:: RECORD SET

import Literature.Claims.NS.AbuGhuwaleh2026
import HarnessLib

/-!
# C61 `AbuGhuwaleh2026` — kernel records at the composition grain: Theorem 7 AS PRINTED is
content-free as a bound; the constant ledger separates the printed from the consumed reading

Source: M. Abu-Ghuwaleh, «Exact Shell–Bridge Closure and Finite Packet Exhaustion for the Three-Dimensional
Periodic Navier–Stokes Equations», Preprints.org 202603.1889 v1 (2026-03-24, 38 PDF pp.) [cite:
AbuGhuwaleh2026]. Skeleton of record `Literature/Claims/NS/AbuGhuwaleh2026.lean` (p488393, typist-4 g2,
composition grain: `Step_Thm7_printed`, `Step_Thm7_uniform`, `Step_p35_choice`, kernel records
`choice_of_uniform`, `printed_not_sufficient`). Cell ns-claims (D-0090), refuter-2; referee ref-1 g2;
salvage-p6.

What this file adds to the skeleton's `printed_not_sufficient`:
* `thm7_printed_iff_nonneg` — Theorem 7 in the printed quantifier order («Fix 0 < ε ≪ ρ ≪ δ < 1 and
  K ≥ 4. There exists C_m > 0 such that … κ(K,δ,ε) ≤ C_m(2^{−K} + δ + ε)», PDF p.29–30) is EQUIVALENT to
  the bare nonnegativity of the critical-coefficient ledger: for fixed admissible parameters the factor
  `2^{−K} + δ + ε` is positive, so a constant always exists. As printed, Theorem 7 carries no smallness.
* `const_one_printed_not_uniform` — the constant ledger `κ ≡ 1` satisfies the printed Theorem 7 and
  violates the UNIFORM reading (one `C_m` for all admissible `(K, δ, ε)`) that the closing choice PDF p.35
  l.23–26 («choose δ and ε sufficiently small, and then choose K sufficiently large, so that
  C_m(2^{−K}+δ+ε)‖u₀‖_{L²} < ν») consumes; so the two readings differ exactly by the (K,δ,ε)-uniformity
  of `C_m`, which no printed sentence supplies (the print's own constants convention §1.7 PDF p.6 and the
  uniformity ledger Remark 5 PDF p.27 list independence of j, N, T only, and dependence on «the finite
  model list Ψ» of Proposition 3, built after «Fix 0 < ε ≪ ρ ≪ δ < 1», PDF p.19).
* `not_p35_choice_of_const_pos` — a constant positive ledger `κ ≡ c` never meets the p.35 choice
  (hypothesis (30) of Theorem 3) for data of size `a ≥ ν/c`.

WHAT THIS IS NOT: not a claim about NS regularity or blow-up; not a claim about any author beyond the
typed locator.
-/

set_option linter.dupNamespace false

namespace Summit.NavierStokesRegularity.NavierStokesRegularity.Theorems.AbuGhuwaleh2026

open Literature.Claims.NS.AbuGhuwaleh2026

/-- **Theorem 7 as printed is content-free as a bound** (PDF p.29 l.127 – p.30 l.7): with the constant
introduced AFTER the bookkeeping parameters are fixed, the printed bound holds for EVERY nonnegative
ledger (take `C = κ(K,δ,ε)/(2^{−K}+δ+ε) + 1`). [cite: AbuGhuwaleh2026, Thm 7 PDF p.29–30, (70)–(71)] -/
theorem thm7_printed_iff_nonneg (κ : Ledger) :
    Literature.Claims.NS.AbuGhuwaleh2026.Step_Thm7_printed κ ↔
      ∀ (K : ℕ) (δ ε : ℝ), Admissible K δ ε → 0 ≤ κ K δ ε := by
  constructor
  · intro h K δ ε hadm
    obtain ⟨C, -, h0, -⟩ := h K δ ε hadm
    exact h0
  · intro h K δ ε hadm
    have h0 := h K δ ε hadm
    have hs : 0 < 1 / 2 ^ K + δ + ε := by
      obtain ⟨hε, hεδ, -, -⟩ := hadm
      have hδ : 0 < δ := hε.trans hεδ
      positivity
    refine ⟨κ K δ ε / (1 / 2 ^ K + δ + ε) + 1,
      add_pos_of_nonneg_of_pos (div_nonneg h0 hs.le) one_pos, h0, ?_⟩
    rw [add_mul, div_mul_cancel₀ _ hs.ne', one_mul]
    exact le_add_of_nonneg_right hs.le

/-- **A constant positive ledger never meets the closing choice p.35 l.23–26** (hypothesis (30) of
Theorem 3) for data of size `a ≥ ν/c`: `κ·a = c·a ≥ ν`. [cite: AbuGhuwaleh2026, PDF p.35 l.23–26; (30) PDF p.14] -/
theorem not_p35_choice_of_const_pos {c : ℝ} (hc : 0 < c) :
    ¬ Literature.Claims.NS.AbuGhuwaleh2026.Step_p35_choice (fun _ _ _ => c) := by
  intro h
  obtain ⟨K, δ, ε, -, hlt⟩ := h 1 one_pos (1 / c) (by positivity)
  have : c * (1 / c) = 1 := mul_one_div_cancel hc.ne'
  linarith

/-- **The two readings of Theorem 7 differ exactly by the uniformity the print does not state**: the
constant ledger `κ ≡ 1` satisfies Theorem 7 AS PRINTED and violates the UNIFORM reading consumed on
PDF p.35 (else `choice_of_uniform` would place `1·a` below `ν` for `a = ν = 1`).
[cite: AbuGhuwaleh2026, Thm 7 PDF p.29–30; PDF p.35 l.23–26; §1.7 PDF p.6; Remark 5 PDF p.27] -/
theorem const_one_printed_not_uniform :
    Literature.Claims.NS.AbuGhuwaleh2026.Step_Thm7_printed (fun _ _ _ => 1) ∧
      ¬ Literature.Claims.NS.AbuGhuwaleh2026.Step_Thm7_uniform (fun _ _ _ => 1) := by
  refine ⟨(thm7_printed_iff_nonneg _).mpr fun _ _ _ _ => zero_le_one, fun h => ?_⟩
  exact not_p35_choice_of_const_pos one_pos (choice_of_uniform h)

end Summit.NavierStokesRegularity.NavierStokesRegularity.Theorems.AbuGhuwaleh2026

::::

» **REQUIRED WORK**: Everything from the first line above up to and including the line that contains "the bare nonnegativity" should be printed exactly; please print only that.

» **TASK ANSWER**:
import Literature.Claims.NS.AbuGhuwaleh2026
import HarnessLib

/-!
# C61 `AbuGhuwaleh2026` — kernel records at the composition grain: Theorem 7 AS PRINTED is
content-free as a bound; the constant ledger separates the printed from the consumed reading

Source: M. Abu-Ghuwaleh, «Exact Shell–Bridge Closure and Finite Packet Exhaustion for the Three-Dimensional
Periodic Navier–Stokes Equations», Preprints.org 202603.1889 v1 (2026-03-24, 38 PDF pp.) [cite:
AbuGhuwaleh2026]. Skeleton of record `Literature/Claims/NS/AbuGhuwaleh2026.lean` (p488393, typist-4 g2,
composition grain: `Step_Thm7_printed`, `Step_Thm7_uniform`, `Step_p35_choice`, kernel records
`choice_of_uniform`, `printed_not_sufficient`). Cell ns-claims (D-0090), refuter-2; referee ref-1 g2;
salvage-p6.

What this file adds to the skeleton's `printed_not_sufficient`:
* `thm7_printed_iff_nonneg` — Theorem 7 in the printed quantifier order («Fix 0 < ε ≪ ρ ≪ δ < 1 and
  K ≥ 4. There exists C_m > 0 such that … κ(K,δ,ε) ≤ C_m(2^{−K} + δ + ε)», PDF p.29–30) is EQUIVALENT to
  the bare nonnegativity of the critical-coefficient ledger: for fixed admissible parameters the factor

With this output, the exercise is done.